As an example of the modern use of scattering experiments and cross-section measurements, you may have heard of the recent experimental evidence for the existence of a particle called the top quark. Of the twelve subatomic particles currently believed to be the smallest constituents of matter, six form a family called the quarks, distinguished from the other six by the intense attractive forces that make the quarks stick to each other. (The other six consist of the electron plus five other, more exotic particles.) The only two types of quarks found in naturally occurring matter are the “up quark” and “down quark,” which are what protons and neutrons are made of, but four other types were theoretically predicted to exist, for a total of six. (The whimsical term “quark” comes from a line by James Joyce reading “Three quarks for master Mark.”) Until recently, only five types of quarks had been proven to exist via experiments, and the sixth, the top quark, was only theorized. There was no hope of ever detecting a top quark directly, since it is radioactive, and only exists for a zillionth of a second before evaporating. Instead, the researchers searching for it at the Fermi National Accelerator Laboratory near Chicago measured cross-sections for scattering of nuclei off of other nuclei. The experiment was much like those of Rutherford and Chadwick, except that the incoming nuclei had to be boosted to much higher speeds in a particle accelerator. The resulting encounter with a target nucleus was so violent that both nuclei were completely demolished, but, as Einstein proved, energy can be converted into matter, and the energy of the collision creates a spray of exotic, radioactive particles, like the deadly shower of wood fragments produced by a cannon ball in an old naval battle. Among those particles were some top quarks. The cross-sections being measured were the cross-sections for the production of certain combinations of these secondary particles. However different the details, the principle was the same as that employed at the turn of the century: you smash things together and look at the fragments that fly off to see what was inside them. The approach has been compared to shooting a clock with a rifle and then studying the pieces that fly off to figure out how the clock worked.

Discussion Questions

The diagram, showing alpha particles being deflected by a gold nucleus, was drawn with the assumption that alpha particles came in on lines at many different distances from the nucleus. Why wouldn't they all come in along the same line, since they all came out through the same tube?

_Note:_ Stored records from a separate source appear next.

import Mathlib

/-!
# GaugeDescent, support item `TorusOrbitDescent` (stmt-ValiantsHypothesis-6635) — the lattice
# section and the point with prescribed torus invariants

Route `GaugeDescent` of `ValiantsHypothesis`, support item `TorusOrbitDescent`. The "Hilbert 90 for
split tori is free" step of the descent: the lattice `Λ = {u ∈ ℤ^ι : A u = 0}` of invariant Laurent
monomials is saturated, hence a direct
summand: its Smith normal form has unit elementary divisors, giving a basis `e_i` and a linear
retraction `π` (`exists_retraction_of_saturated`); therefore,
for a point `x` with nonzero coordinates whose invariants `x^u` (`u ∈ Λ`) lie in a subfield `K`, the
point `y_v := x^{E π(δ_v)}` has all coordinates in `K` and the same invariants
(`exists_point_with_invariants`) — so, by `GaugeDescentTorusImage.exists_torus_preimage`, lies in the
same torus orbit over any algebraically closed field. Honest framing: bookkeeping inside a dormant
route whose crux is open; nothing here bears on VP ≠ VNP.
-/

-- the summit and the problem share the name `ValiantsHypothesis` (D-0017 single-conjunct layout)
set_option linter.dupNamespace false

namespace Summit.ValiantsHypothesis.ValiantsHypothesis.Theorems.GaugeDescent

/-- **A saturated sublattice of `ℤ^ι` has a basis with a linear retraction.** -/
theorem exists_retraction_of_saturated {ι : Type*} [Fintype ι] (Λ : Submodule ℤ (ι → ℤ))
    (hsat : ∀ (n : ℤ) (u : ι → ℤ), n ≠ 0 → n • u ∈ Λ → u ∈ Λ) :
    ∃ (r : ℕ) (e : Fin r → (ι → ℤ)) (π : (ι → ℤ) →ₗ[ℤ] (Fin r → ℤ)),
      (∀ i, e i ∈ Λ) ∧ ∀ u ∈ Λ, ∑ i, π u i • e i = u := by
  classical
  -- Smith normal form of `Λ ≤ ℤ^ι`; saturation forces the elementary divisors to be units
  obtain ⟨r, snf⟩ := Submodule.smithNormalForm (Pi.basisFun ℤ ι) Λ
  have ha0 : ∀ i, snf.a i ≠ 0 := by
    intro i h0
    have h := snf.snf i
    rw [h0, zero_smul] at h
    exact snf.bN.ne_zero i (Subtype.ext h)
  have hmem : ∀ i, snf.bM (snf.f i) ∈ Λ := fun i =>
    hsat (snf.a i) _ (ha0 i) (by rw [← snf.snf i]; exact (snf.bN i).2)
  have ha1 : ∀ i, snf.a i * snf.a i = 1 := by
    intro i
    have h := snf.repr_apply_embedding_eq_repr_smul ⟨_, hmem i⟩ (i := i)
    rw [snf.bM.repr_self, Finsupp.single_eq_same, map_smul, Finsupp.smul_apply, smul_eq_mul] at h
    have hu : IsUnit (snf.a i) := IsUnit.of_mul_eq_one _ h.symm
    rcases Int.isUnit_iff.mp hu with h1 | h1 <;> simp [h1]
  refine ⟨r, fun i => (snf.bN i : ι → ℤ),
    LinearMap.pi fun i => snf.a i • snf.bM.coord (snf.f i), fun i => (snf.bN i).2, fun u hu => ?_⟩
  simp only [LinearMap.pi_apply, LinearMap.smul_apply, Module.Basis.coord_apply, smul_eq_mul]
  -- `∑_i (a_i · repr u (f i)) • (a_i • bM (f i)) = ∑_i repr u (f i) • bM (f i) = u`
  have h1 : ∀ i, (snf.a i * snf.bM.repr u (snf.f i)) • (snf.bN i : ι → ℤ) =
      snf.bM.repr u (snf.f i) • snf.bM (snf.f i) := by
    intro i
    rw [snf.snf i, smul_smul, mul_right_comm, ha1, one_mul]
  simp_rw [h1]
  -- the coordinates of `u ∈ Λ` outside `range f` vanish
  have h2 : ∑ i, snf.bM.repr u (snf.f i) • snf.bM (snf.f i) =
      ∑ j ∈ Finset.univ.map snf.f, snf.bM.repr u j • snf.bM j := by
    rw [Finset.sum_map]
  rw [h2, Finset.sum_subset (Finset.subset_univ _)]
  · exact snf.bM.sum_repr u
  · intro j _ hj
    have hj' : j ∉ Set.range snf.f := by
      rintro ⟨i, rfl⟩
      exact hj (Finset.mem_map_of_mem _ (Finset.mem_univ i))
    rw [snf.repr_eq_zero_of_notMem_range ⟨u, hu⟩ hj', zero_smul]

/-- **A point with prescribed torus invariants over a subfield.** If `x ∈ L^ι` has nonzero
coordinates and all its Laurent monomials `∏_v x_v^{u_v}` with `A u = 0` lie in the subfield `K`,
then some `y ∈ K^ι` with nonzero coordinates has the same such monomials. -/
theorem exists_point_with_invariants {L : Type*} [Field L] (K : Subfield L) {ι κ : Type*}
    [Fintype ι] [DecidableEq ι] [Fintype κ] (A : κ → ι → ℤ) (x : ι → L) (hx : ∀ v, x v ≠ 0)
    (hK : ∀ u : ι → ℤ, (∀ l, ∑ v, A l v * u v = 0) → (∏ v, x v ^ u v) ∈ K) :
    ∃ y : ι → L, (∀ v, y v ∈ K) ∧ (∀ v, y v ≠ 0) ∧
      ∀ u : ι → ℤ, (∀ l, ∑ v, A l v * u v = 0) → (∏ v, y v ^ u v) = ∏ v, x v ^ u v := by
  classical
  -- the lattice of invariant exponents and its retraction
  set ψ : (ι → ℤ) →ₗ[ℤ] (κ → ℤ) := Matrix.mulVecLin (Matrix.of A) with hψ
  have hψapply : ∀ (u : ι → ℤ) (l : κ), ψ u l = ∑ v, A l v * u v := fun u l => rfl
  have hmemker : ∀ u : ι → ℤ, u ∈ LinearMap.ker ψ ↔ ∀ l, ∑ v, A l v * u v = 0 := by
    intro u
    rw [LinearMap.mem_ker]
    constructor
    · intro h l; rw [← hψapply, h]; rfl
    · intro h; ext l; rw [hψapply, h]; rfl
  have hsat : ∀ (n : ℤ) (u : ι → ℤ), n ≠ 0 → n • u ∈ LinearMap.ker ψ → u ∈ LinearMap.ker ψ := by
    intro n u hn hu
    rw [LinearMap.mem_ker, map_smul] at hu
    rw [LinearMap.mem_ker]
    exact (smul_eq_zero.mp hu).resolve_left hn
  obtain ⟨r, e, π, he, hπ⟩ := exists_retraction_of_saturated (LinearMap.ker ψ) hsat
  -- the character `u ↦ x^u`, additively, on units
  set x' : ι → Lˣ := fun v => Units.mk0 (x v) (hx v) with hx'
  set χ₀ : (ι → ℤ) →+ Additive Lˣ :=
    { toFun := fun u => Additive.ofMul (∏ v, x' v ^ u v)
      map_zero' := by simp
      map_add' := fun u u' => by
        rw [← ofMul_mul, ← Finset.prod_mul_distrib]
        congr 1
        exact Finset.prod_congr rfl fun v _ => by rw [Pi.add_apply, zpow_add] } with hχ₀
  set χ : (ι → ℤ) →ₗ[ℤ] Additive Lˣ := χ₀.toIntLinearMap with hχ
  have hχapply : ∀ u, χ u = Additive.ofMul (∏ v, x' v ^ u v) := fun u => rfl
  have hχval : ∀ u, ((Additive.toMul (χ u) : Lˣ) : L) = ∏ v, x v ^ u v := by
    intro u
    rw [hχapply, toMul_ofMul, Units.coe_prod]
    exact Finset.prod_congr rfl fun v _ => by rw [Units.val_zpow_eq_zpow_val, hx', Units.val_mk0]
  -- `Y = χ ∘ E ∘ π` agrees with `χ` on the lattice
  set E : (Fin r → ℤ) →ₗ[ℤ] (ι → ℤ) := Fintype.linearCombination ℤ e with hE
  set Y : (ι → ℤ) →ₗ[ℤ] Additive Lˣ := χ ∘ₗ E ∘ₗ π with hY
  have hEπmem : ∀ w : ι → ℤ, E (π w) ∈ LinearMap.ker ψ := by
    intro w
    rw [hE, Fintype.linearCombination_apply]
    exact Submodule.sum_mem _ fun i _ => Submodule.smul_mem _ _ (he i)
  have hYχ : ∀ u ∈ LinearMap.ker ψ, Y u = χ u := by
    intro u hu
    rw [hY, LinearMap.comp_apply, LinearMap.comp_apply, hE, Fintype.linearCombination_apply, hπ u hu]
  -- the point
  refine ⟨fun v => ((Additive.toMul (Y (Pi.single v 1)) : Lˣ) : L), fun v => ?_, fun v => ?_,
    fun u hu => ?_⟩
  · -- membership in `K`: `y_v = x^{E π(δ_v)}` with `E π(δ_v) ∈ Λ`
    show ((Additive.toMul ((χ ∘ₗ E ∘ₗ π) (Pi.single v 1)) : Lˣ) : L) ∈ K
    rw [LinearMap.comp_apply, LinearMap.comp_apply, hχval]
    exact hK _ ((hmemker _).mp (hEπmem _))
  · exact Units.ne_zero _
  · -- invariants
    have hu' : u ∈ LinearMap.ker ψ := (hmemker u).mpr hu
    have hsum : ∑ v, u v • (Pi.single v (1 : ℤ) : ι → ℤ) = u := by
      conv_rhs => rw [← Finset.univ_sum_single u]
      refine Finset.sum_congr rfl fun v _ => ?_
      ext w
      by_cases h : v = w
      · subst h; simp
      · simp [Pi.single_eq_of_ne' h]
    have hYu : ∑ v, u v • Y (Pi.single v 1) = Y u := by
      conv_rhs => rw [← hsum]
      rw [map_sum]
      exact Finset.sum_congr rfl fun v _ => by rw [map_smul]
    calc (∏ v, (((Additive.toMul (Y (Pi.single v 1)) : Lˣ) : L)) ^ u v)
        = ((Additive.toMul (∑ v, u v • Y (Pi.single v 1)) : Lˣ) : L) := by
          rw [toMul_sum, Units.coe_prod]
          exact Finset.prod_congr rfl fun v _ => by rw [toMul_zsmul, Units.val_zpow_eq_zpow_val]
      _ = ((Additive.toMul (Y u) : Lˣ) : L) := by rw [hYu]
      _ = ∏ v, x v ^ u v := by rw [hYχ u hu', hχval]

end Summit.ValiantsHypothesis.ValiantsHypothesis.Theorems.GaugeDescent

Why does it make sense that, as shown in the figure, the trajectories that result in 19° and 20° scattering cross each other?

Rutherford knew the velocity of the alpha particles emitted by radium, and guessed that the positively charged part of a gold atom had a charge of about +100e (we now know it is +79e). Considering the fact that some alpha particles were deflected by 180°, how could he then use conservation of energy to derive an upper limit on the size of a gold nucleus? (For simplicity, assume the size of the alpha particle is negligible compared to that of the gold nucleus, and ignore the fact that the gold nucleus recoils a little from the collision, picking up a little kinetic energy.)

The structure of nuclei

The proton

The fact that the nuclear charges were all integer multiples of e suggested to many physicists that rather than being a pointlike object, the nucleus might contain smaller particles having individual charges of +e. Evidence in favor of this idea was not long in arriving. Rutherford reasoned that if he bombarded the atoms of a very light element with alpha particles, the small charge of the target nuclei would give a very weak repulsion. Perhaps those few alpha particles that happened to arrive on head-on collision courses would get so close that they would physically crash into some of the target nuclei. An alpha particle is itself a nucleus, so this would be a collision between two nuclei, and a violent one due to the high speeds involved. Rutherford hit pay dirt in an experiment with alpha particles striking a target containing nitrogen atoms. Charged particles were detected flying out of the target like parts flying off of cars in a high-speed crash. Measurements of the deflection of these particles in electric and magnetic fields showed that they had the same charge-to-mass ratio as singly-ionized hydrogen atoms. Rutherford concluded that these were the conjectured singly-charged particles that held the charge of the nucleus, and they were later named protons. The hydrogen nucleus consists of a single proton, and in general, an element's atomic number gives the number of protons contained in each of its nuclei. The mass of the proton is about 1800 times greater than the mass of the electron.

The neutron

It would have been nice and simple if all the nuclei could have been built only from protons, but that couldn't be the case. If you spend a little time looking at a periodic table, you will soon notice that although some of the atomic masses are very nearly integer multiples of hydrogen's mass, many others are not. Even where the masses are close whole numbers, the masses of an element other than hydrogen is always greater than its atomic number, not equal to it. Helium, for instance, has two protons, but its mass is four times greater than that of hydrogen.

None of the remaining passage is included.